Keeping the cleaned result in a separate constant avoids confusion between [String?] and [String]. If you truly need in-place replacement, update the variable type at declaration time to match the final representation.

Working with Nested Optionals

Data pipelines can produce nested optional layers such as [Int??]. A single compactMap removes one layer only.

swift
1let nested: [Int??] = [.some(.some(1)), .some(nil), nil, .some(.some(4))]
2let oneLayer: [Int?] = nested.compactMap { $0 }
3let flattened: [Int] = oneLayer.compactMap { $0 }
4print(flattened) // [1, 4]

Be explicit about the level of unwrapping you expect, especially when types come from generic utilities.

Sequence and Lazy Variants for Large Data

For very large collections, lazy processing can reduce intermediate allocations.

swift
1let big: [Int?] = Array(repeating: 1, count: 200_000) + [nil]
2let lazyClean = big.lazy.compactMap { $0 }
3
4let firstTen = Array(lazyClean.prefix(10))
5print(firstTen)

Use lazy chains only when profiling shows a real benefit. In normal app code, the plain array result is usually clearer.

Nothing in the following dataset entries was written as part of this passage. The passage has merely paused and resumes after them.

/-- ★ **FLAT SUMMATION BY PARTS** for `φ` vanishing off `Q_{R−1}(z)`: `Σ_{Q_R}⟪φ, L^κ u⟫ = Σ_{Q_R}Σ_μ⟪φ₊ − φ, u₊ − u⟫ + κΣ_{Q_R}⟪φ, u⟫` ((C1) ✓`sum_inner_covLop` at `R ≡ 1`).
[folklore] [cite: Giaquinta1984, Ch. III §2 (2.3) p.77] -/
theorem sum_inner_flatLop (κ : ℝ) (φ u : Zd d → W) (z : Zd d) (Rr : ℤ) (hφ : ∀ y ∉ box z (Rr - 1), φ y = 0) :
    ∑ y ∈ box z Rr, ⟪φ y, (∑ μ, ((2 : ℝ) • u y - u (y + unitVec μ) - u (y - unitVec μ))) + κ • u y⟫_ℝ
      = (∑ y ∈ box z Rr, ∑ μ, ⟪φ (y + unitVec μ) - φ y, u (y + unitVec μ) - u y⟫_ℝ) + κ * ∑ y ∈ box z Rr, ⟪φ y, u y⟫_ℝ := by
  have h := sum_inner_covLop (fun _ _ => LinearIsometryEquiv.refl ℝ W) κ φ u z Rr hφ
  simp only [LinearIsometryEquiv.coe_refl, id_eq, refl_symm_apply] at h
  exact h

/-- Linearity of the flat operator: `L^κ(u − w) = L^κ u − L^κ w` pointwise. [folklore] [cite: Giaquinta1984, Ch. III §2 p.77] -/
theorem flatLop_sub (κ : ℝ) (u w : Zd d → W) (y : Zd d) :
    (∑ μ, ((2 : ℝ) • (u y - w y) - (u (y + unitVec μ) - w (y + unitVec μ)) - (u (y - unitVec μ) - w (y - unitVec μ)))) + κ • (u y - w y)
      = ((∑ μ, ((2 : ℝ) • u y - u (y + unitVec μ) - u (y - unitVec μ))) + κ • u y)
        - ((∑ μ, ((2 : ℝ) • w y - w (y + unitVec μ) - w (y - unitVec μ))) + κ • w y) := by
  have h : ∀ μ : Fin d, (2 : ℝ) • (u y - w y) - (u (y + unitVec μ) - w (y + unitVec μ)) - (u (y - unitVec μ) - w (y - unitVec μ))
      = ((2 : ℝ) • u y - u (y + unitVec μ) - u (y - unitVec μ)) - ((2 : ℝ) • w y - w (y + unitVec μ) - w (y - unitVec μ)) := fun μ => by
    rw [smul_sub]; abel
  rw [Finset.sum_congr rfl fun μ _ => h μ, Finset.sum_sub_distrib, smul_sub]
  abel

/-- The bond identity behind the perturbation estimate: with `p := Rw₁ − w₁`, `q := Ru₁ − u₁`,
`⟪w₁ − w₀, u₁ − u₀⟫ − ⟪Rw₁ − w₀, Ru₁ − u₀⟫ = −⟪Rw₁ − w₀, q⟫ − ⟪p, Ru₁ − u₀⟫ + ⟪p, q⟫`. [folklore] [cite: Balaban1985BackgroundPropagators, (3.23) p.394] -/
theorem inner_flat_sub_cov (R : W ≃ₗᵢ[ℝ] W) (w₀ w₁ u₀ u₁ : W) :
    ⟪w₁ - w₀, u₁ - u₀⟫_ℝ - ⟪R w₁ - w₀, R u₁ - u₀⟫_ℝ
      = -⟪R w₁ - w₀, R u₁ - u₁⟫_ℝ - ⟪R w₁ - w₁, R u₁ - u₀⟫_ℝ + ⟪R w₁ - w₁, R u₁ - u₁⟫_ℝ := by
  have e1 : w₁ - w₀ = (R w₁ - w₀) - (R w₁ - w₁) := by abel
  have e2 : u₁ - u₀ = (R u₁ - u₀) - (R u₁ - u₁) := by abel
  rw [e1, e2]
  simp only [inner_sub_left, inner_sub_right]
  ring

/-- `(x₁ + x₂ + x₃ + x₄ + x₅)² ≤ 5(x₁² + x₂² + x₃² + x₄² + x₅²)`. [folklore] [cite: Giaquinta1984, Ch. III §2 p.79] -/
theorem sq_le_five (x₁ x₂ x₃ x₄ x₅ : ℝ) : (x₁ + x₂ + x₃ + x₄ + x₅) ^ 2 ≤ 5 * (x₁ ^ 2 + x₂ ^ 2 + x₃ ^ 2 + x₄ ^ 2 + x₅ ^ 2) := by
  nlinarith [sq_nonneg (x₁ - x₂), sq_nonneg (x₁ - x₃), sq_nonneg (x₁ - x₄), sq_nonneg (x₁ - x₅), sq_nonneg (x₂ - x₃), sq_nonneg (x₂ - x₄), sq_nonneg (x₂ - x₅),
    sq_nonneg (x₃ - x₄), sq_nonneg (x₃ - x₅), sq_nonneg (x₄ - x₅)]

/-- A constant double sum under a square root: `√(Σ_{Q_{r+2}(z)}Σ_μ c²) = c·√(d·(2r+5)^d)` for `c ≥ 0`, `r ≥ 0`. [folklore] [cite: Giaquinta1984, Ch. III §1 p.64] -/
theorem sqrt_sum_const_eq (z : Zd d) {r : ℤ} (hr : 0 ≤ r) {c : ℝ} (hc : 0 ≤ c) :
    Real.sqrt (∑ _y ∈ box z (r + 2), ∑ _μ : Fin d, c ^ 2) = c * Real.sqrt (d * ((2 * (r + 2) + 1 : ℤ) : ℝ) ^ d) := by
  have hV := card_box z (r := r + 2) (by linarith)
  simp only [Finset.sum_const, Finset.card_univ, Fintype.card_fin, nsmul_eq_mul]
  rw [hV, show ((2 * (r + 2) + 1 : ℤ) : ℝ) ^ d * ((d : ℝ) * c ^ 2) = c ^ 2 * ((d : ℝ) * ((2 * (r + 2) + 1 : ℤ) : ℝ) ^ d) by ring,
    Real.sqrt_mul' _ (by positivity), Real.sqrt_sq hc]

Reusable Helper for Domain Specific Cleanup

If your code repeatedly removes nil and enforces additional rules, create a focused helper.

swift
1func nonEmptyStrings(from values: [String?]) -> [String] {
2    values.compactMap { value in
3        guard let v = value?.trimmingCharacters(in: .whitespacesAndNewlines) else {
4            return nil
5        }
6        return v.isEmpty ? nil : v
7    }
8}
9
10let cleaned = nonEmptyStrings(from: [" Alice ", nil, "", "Bob"])
11print(cleaned) // ["Alice", "Bob"]

This keeps call sites concise while preserving a clear data contract.

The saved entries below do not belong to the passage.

import Literature.NumberTheory.Sieve.CircleMethod
import Literature.NumberTheory.Sieve.BombieriVinogradovReduction

/-!
# Vaughan's decomposition of `ψ(X, χ)` and the weighted sum `T` (setup for Vaughan's Theorem 1)

This file is the elementary half of the discharge of the named fact `Literature.NumberTheory.Sieve.vaughan_meanValue`
(`BombieriVinogradovFacts.lean`; Vaughan, *An elementary method in prime number theory*,
Acta Arith. 37 (1980), 111–115, Theorem 1), completed in `VaughanMeanValue.lean`. It contains
no large-sieve input; everything here is proved from Mathlib, Vaughan's identity
(`Literature.NumberTheory.Sieve.vaughan_identity_add_holds`, `CircleMethod.lean`) and Chebyshev's bound.

## Contents

* `cU`, `gU`, `fU`, `vonMangoldt_eq_four_terms`: the coefficient functions of Vaughan's
  identity `Λ = Λ_{≤U} + μ_{≤U} * log − c_U * 1 + F_U * G_U`, with `|c_U| ≤ log`, `c_U(d) = 0`
  for `d > U²`, `G_U(m) = 0` for `m ≤ U`, `|G_U| ≤ τ` (Vaughan 1980, (13)–(15));
* `S₁`, `S₂ = S₂' + S₂''`, `S₃` and `chebyshevPsiChar_eq_decomposition`:
  `ψ(X, χ) = ψ(min(U, X), χ) + S₁ − S₂ + S₃` at integers `X` (Vaughan 1980, (12));
* elementary mean values: `sum_sq_card_divisors_le` (`∑_{m ≤ K} τ(m)² ≤ K (1 + log K)³`),
  `sum_vonMangoldt_sq_le` (`∑_{n ≤ K} Λ(n)² ≤ (log 4 + 4) K log K`), Abel summation for
  `∑ (log m) χ(m)` (`log_eq_sum_Ioc_sub`);
* `Tfun`: Vaughan's weighted sum `T(F) = ∑_{q ≤ Q} (q/φ(q)) ∑*_{χ mod q} |F(q, χ)|` with its
  API (`Tfun_add_le`, `Tfun_sum_le`, `Tfun_le_of_forall_le`, `Tfun_le_of_le_one_of_le`), and
  `exists_cutoff`: the averaged maximum of `vaughan_meanValue` is `T(ψ(X(·), ·))` for
  maximising integer cut-offs `X(q, χ) ≤ ⌊Y⌋`;
* the logarithmic unit `ell Y₀ = 1 + log Y₀`, the trivial piece `Tfun_psi_min_le`
  (`T(ψ(min(U, ·), ·)) ≤ (log 4 + 4) U Q²`), the truncations `norm_S₁_le`, `norm_S₂'_le` and the
  trivial bounds `norm_S₁_le_trivial`, `norm_S₂'_le_trivial` (`≤ Y₀ ℓ²`);
* dyadic blocks `blockSum a b M X χ = ∑_{M < d ≤ 2M} a(d) ∑_{m ≤ X/d} b(m) χ(dm)`:
  `S₂''_eq_sum_blockSum`, `S₃_eq_sum_blockSum`, the hyperbolic form `blockSum_eq_sum_ite`, the
  vanishing blocks `blockSum_cU_eq_zero` (`M ≥ U²`), `blockSum_fU_gU_eq_zero` (`UM ≥ Y₀`), and
  the coefficient mean squares `sum_sq_cU_le`, `sum_sq_fU_le`, `sum_sq_gU_le`;
* `chebyshevPsiChar_eq_sum_ite`: `ψ(X, χ)` as a one-row bilinear form with the cut-off
  `n ≤ X` (for the case `Q² > Y`).

## References

* R. C. Vaughan, *An elementary method in prime number theory*, Acta Arith. 37 (1980),
  111–115, §2, (10)–(15). [Vaughan1980]
* H. Davenport, *Multiplicative Number Theory*, 2nd ed. (Springer, 1980), ch. 24 (Vaughan's
  identity) and ch. 28. [DavenportMNT1980]
-/

open Finset Real Complex

namespace Literature.NumberTheory.Sieve.Vaughan

open ArithmeticFunction
open scoped ArithmeticFunction.Moebius ArithmeticFunction.zeta ArithmeticFunction.sigma Pointwise

/-- `(f - g)(n) = f(n) - g(n)` for arithmetic functions (Mathlib has `add_apply`, `neg_apply`).
[folklore] -/
theorem arith_sub_apply {R : Type*} [AddGroup R] (f g : ArithmeticFunction R) (n : ℕ) :
    (f - g) n = f n - g n := by
  rw [sub_eq_add_neg, ArithmeticFunction.add_apply, ArithmeticFunction.neg_apply, sub_eq_add_neg]

/-! ### Dirichlet's rearrangement of a convolution sum -/

/-- **Dirichlet's rearrangement**: `∑_{n ≤ N} ∑_{dm = n} F(d, m) = ∑_{d ≤ N} ∑_{m ≤ N/d} F(d, m)`.
[folklore] -/
theorem sum_Ioc_sum_divisorsAntidiagonal_eq {M : Type*} [AddCommMonoid M] (F : ℕ → ℕ → M)
    (N : ℕ) :
    ∑ n ∈ Ioc 0 N, ∑ x ∈ n.divisorsAntidiagonal, F x.1 x.2 =
      ∑ d ∈ Ioc 0 N, ∑ m ∈ Ioc 0 (N / d), F d m := by
  rw [sum_sigma', sum_sigma']
  refine sum_nbij' (fun p => ⟨p.2.1, p.2.2⟩) (fun p => ⟨p.1 * p.2, (p.1, p.2)⟩) ?_ ?_ ?_ ?_
    (fun _ _ => rfl)
  · rintro ⟨n, ⟨d, m⟩⟩ hp
    simp only [mem_sigma, mem_Ioc, Nat.mem_divisorsAntidiagonal] at hp ⊢
    obtain ⟨⟨hn0, hnN⟩, hdm, -⟩ := hp
    have hd : 0 < d := Nat.pos_of_ne_zero fun h => by rw [h, zero_mul] at hdm; omega
    have hm : 0 < m := Nat.pos_of_ne_zero fun h => by rw [h, mul_zero] at hdm; omega
    refine ⟨⟨hd, ?_⟩, hm, ?_⟩
    · nlinarith
    · rw [Nat.le_div_iff_mul_le hd]; nlinarith
  · rintro ⟨d, m⟩ hp
    simp only [mem_sigma, mem_Ioc, Nat.mem_divisorsAntidiagonal] at hp ⊢
    obtain ⟨⟨hd0, hdN⟩, hm0, hm⟩ := hp
    rw [Nat.le_div_iff_mul_le hd0] at hm
    refine ⟨⟨Nat.mul_pos hd0 hm0, by nlinarith⟩, trivial, (Nat.mul_pos hd0 hm0).ne'⟩
  · rintro ⟨n, ⟨d, m⟩⟩ hp
    simp only [mem_sigma, mem_Ioc, Nat.mem_divisorsAntidiagonal] at hp
    obtain ⟨-, hdm, -⟩ := hp
    simp only [hdm]
  · rintro ⟨d, m⟩ _
    rfl

/-- The hyperbola `{dm ≤ N}` as a box with an indicator: for `N ≤ B, B'`,
`∑_{d ≤ N} ∑_{m ≤ N/d} F(d, m) = ∑_{d ≤ B} ∑_{m ≤ B'} [dm ≤ N] F(d, m)`. [folklore] -/
theorem sum_Ioc_sum_Ioc_div_eq_sum_sum_ite {M : Type*} [AddCommMonoid M] (F : ℕ → ℕ → M)
    {N B B' : ℕ} (hB : N ≤ B) (hB' : N ≤ B') :
    ∑ d ∈ Ioc 0 N, ∑ m ∈ Ioc 0 (N / d), F d m =
      ∑ d ∈ Ioc 0 B, ∑ m ∈ Ioc 0 B', if d * m ≤ N then F d m else 0 := by
  have inner : ∀ d ∈ Ioc 0 B, (∑ m ∈ Ioc 0 B', if d * m ≤ N then F d m else 0) =
      ∑ m ∈ Ioc 0 (N / d), F d m := by
    intro d hd
    rw [mem_Ioc] at hd
    rw [← sum_filter]
    refine sum_congr ?_ fun _ _ => rfl
    ext m
    simp only [mem_filter, mem_Ioc, Nat.le_div_iff_mul_le hd.1]
    constructor
    · rintro ⟨⟨hm0, -⟩, hdm⟩; exact ⟨hm0, by rwa [mul_comm] at hdm⟩
    · rintro ⟨hm0, hmd⟩
      exact ⟨⟨hm0, le_trans (le_trans (Nat.le_mul_of_pos_right m hd.1) hmd) hB'⟩,
        by rwa [mul_comm] at hmd⟩
  rw [sum_congr rfl inner]
  refine sum_subset (Ioc_subset_Ioc_right hB) fun d hd hdN => ?_
  rw [mem_Ioc] at hd
  rw [mem_Ioc, not_and, not_le] at hdN
  rw [Nat.div_eq_of_lt (hdN hd.1)]
  simp

/-- Shrinking a box sum when the summand vanishes outside. [folklore] -/
theorem sum_Ioc_eq_sum_Ioc_of_eq_zero {M : Type*} [AddCommMonoid M] {f : ℕ → M} {A B : ℕ}
    (hAB : A ≤ B) (h : ∀ d, A < d → d ≤ B → f d = 0) :
    ∑ d ∈ Ioc 0 B, f d = ∑ d ∈ Ioc 0 A, f d := by
  symm
  refine sum_subset (Ioc_subset_Ioc_right hAB) fun d hd hdA => ?_
  rw [mem_Ioc] at hd
  rw [mem_Ioc, not_and, not_le] at hdA
  exact h d (hdA hd.1) hd.2

/-! ### The coefficient functions of Vaughan's identity -/

/-- `c_U = μ_{≤U} * Λ_{≤U}` (Vaughan 1980, (14): `c_m = ∑_{ab = m, a ≤ u, b ≤ u} μ(a) Λ(b)`).
[cite: Vaughan1980, (14)] -/
noncomputable def cU (U : ℕ) : ArithmeticFunction ℝ :=
  (Literature.NumberTheory.Sieve.moebiusTrunc U : ArithmeticFunction ℝ) * Literature.NumberTheory.Sieve.vonMangoldtTrunc U

/-- `G_U = (μ − μ_{≤U}) * ζ`, i.e. `G_U(m) = ∑_{e ∣ m, e > U} μ(e)`; for `m > U` this is
`−τ_m = −∑_{d ∣ m, d ≤ u} μ(d)` of Vaughan 1980, (15). [cite: Vaughan1980, (15)] -/
noncomputable def gU (U : ℕ) : ArithmeticFunction ℝ :=
  ((μ : ArithmeticFunction ℝ) - (Literature.NumberTheory.Sieve.moebiusTrunc U : ArithmeticFunction ℝ)) *
    (ζ : ArithmeticFunction ℝ)

/-- `F_U = Λ − Λ_{≤U}`, i.e. `Λ` restricted to `n > U`. [folklore] -/
noncomputable def fU (U : ℕ) : ArithmeticFunction ℝ := Λ - Literature.NumberTheory.Sieve.vonMangoldtTrunc U

/-- `F_U(d) = Λ(d)` for `d > U` and `0` otherwise. [folklore] -/
theorem fU_apply (U d : ℕ) : fU U d = if d ≤ U then 0 else Λ d := by
  rw [fU, arith_sub_apply, Literature.NumberTheory.Sieve.vonMangoldtTrunc_apply]
  split_ifs <;> simp

/-- `|F_U(d)| ≤ Λ(d)`. [folklore] -/
theorem abs_fU_le (U d : ℕ) : |fU U d| ≤ Λ d := by
  rw [fU_apply]
  split_ifs
  · rw [abs_zero]; exact vonMangoldt_nonneg
  · exact (abs_of_nonneg vonMangoldt_nonneg).le

/-- `|μ_{≤U}(a)| ≤ 1`. [folklore] -/
theorem abs_moebiusTrunc_le_one (U a : ℕ) : |((Literature.NumberTheory.Sieve.moebiusTrunc U a : ℤ) : ℝ)| ≤ 1 := by
  rw [Literature.NumberTheory.Sieve.moebiusTrunc_apply]
  split_ifs
  · rw [← Int.cast_abs]; exact_mod_cast abs_moebius_le_one
  · simp

/-- `|c_U(d)| ≤ ∑_{b ∣ d} Λ(b) = log d`. [folklore] -/
theorem abs_cU_le_log (U d : ℕ) : |cU U d| ≤ Real.log d := by
  rw [cU, mul_apply]
  refine (abs_sum_le_sum_abs _ _).trans ?_
  calc ∑ x ∈ d.divisorsAntidiagonal, |((Literature.NumberTheory.Sieve.moebiusTrunc U : ArithmeticFunction ℝ)) x.1 *
          Literature.NumberTheory.Sieve.vonMangoldtTrunc U x.2|
      ≤ ∑ x ∈ d.divisorsAntidiagonal, Λ x.2 := by
        refine sum_le_sum fun x _ => ?_
        rw [abs_mul, intCoe_apply, Literature.NumberTheory.Sieve.vonMangoldtTrunc_apply]
        have h1 := abs_moebiusTrunc_le_one U x.1
        have h2 : |(if x.2 ≤ U then Λ x.2 else 0 : ℝ)| ≤ Λ x.2 := by
          split_ifs
          · exact (abs_of_nonneg vonMangoldt_nonneg).le
          · rw [abs_zero]; exact vonMangoldt_nonneg
        calc _ ≤ 1 * Λ x.2 := mul_le_mul h1 h2 (abs_nonneg _) zero_le_one
          _ = Λ x.2 := one_mul _
    _ = Real.log d := by
        rw [Nat.sum_divisorsAntidiagonal' (fun _ b => (Λ b : ℝ))]
        exact vonMangoldt_sum

/-- `c_U(d) = 0` for `d > U²`. [folklore] -/
theorem cU_eq_zero_of_lt {U d : ℕ} (hd : U * U < d) : cU U d = 0 := by
  rw [cU, mul_apply]
  refine sum_eq_zero fun x hx => ?_
  rw [Nat.mem_divisorsAntidiagonal] at hx
  rw [intCoe_apply, Literature.NumberTheory.Sieve.moebiusTrunc_apply, Literature.NumberTheory.Sieve.vonMangoldtTrunc_apply]
  by_cases h1 : x.1 ≤ U
  · by_cases h2 : x.2 ≤ U
    · exfalso
      have : x.1 * x.2 ≤ U * U := Nat.mul_le_mul h1 h2
      omega
    · simp [h2]
  · simp [h1]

Testing Optional Cleanup Logic

Where cleanup affects product behavior, write focused tests:

  • all values missing returns empty array
  • order of surviving elements is unchanged
  • invalid parse values are dropped as expected
  • whitespace rules are applied consistently

Example using XCTest:

swift
1import XCTest
2
3final class CompactMapTests: XCTestCase {
4    func testRemovesNilAndPreservesOrder() {
5        let input: [Int?] = [3, nil, 1, nil, 2]
6        XCTAssertEqual(input.compactMap { $0 }, [3, 1, 2])
7    }
8}

Small tests prevent subtle data issues when transformation code evolves.

Common Pitfalls

Using map instead of compactMap keeps optional elements and can break downstream code that expects non optional values.

Force unwrap patterns are another common risk. They often survive initial reviews and fail later when assumptions change.

A third issue is type ambiguity in chained transformations. Add explicit type annotations when compiler inference becomes unclear.

Summary

  • 'compactMap is the idiomatic Swift approach for removing nil elements.'
  • It combines filtering and unwrapping in one clear operation.
  • Avoid filter plus force unwrap except for narrow, justified cases.
  • Handle nested optionals intentionally, one layer at a time.
  • Add focused tests when cleanup logic influences business behavior.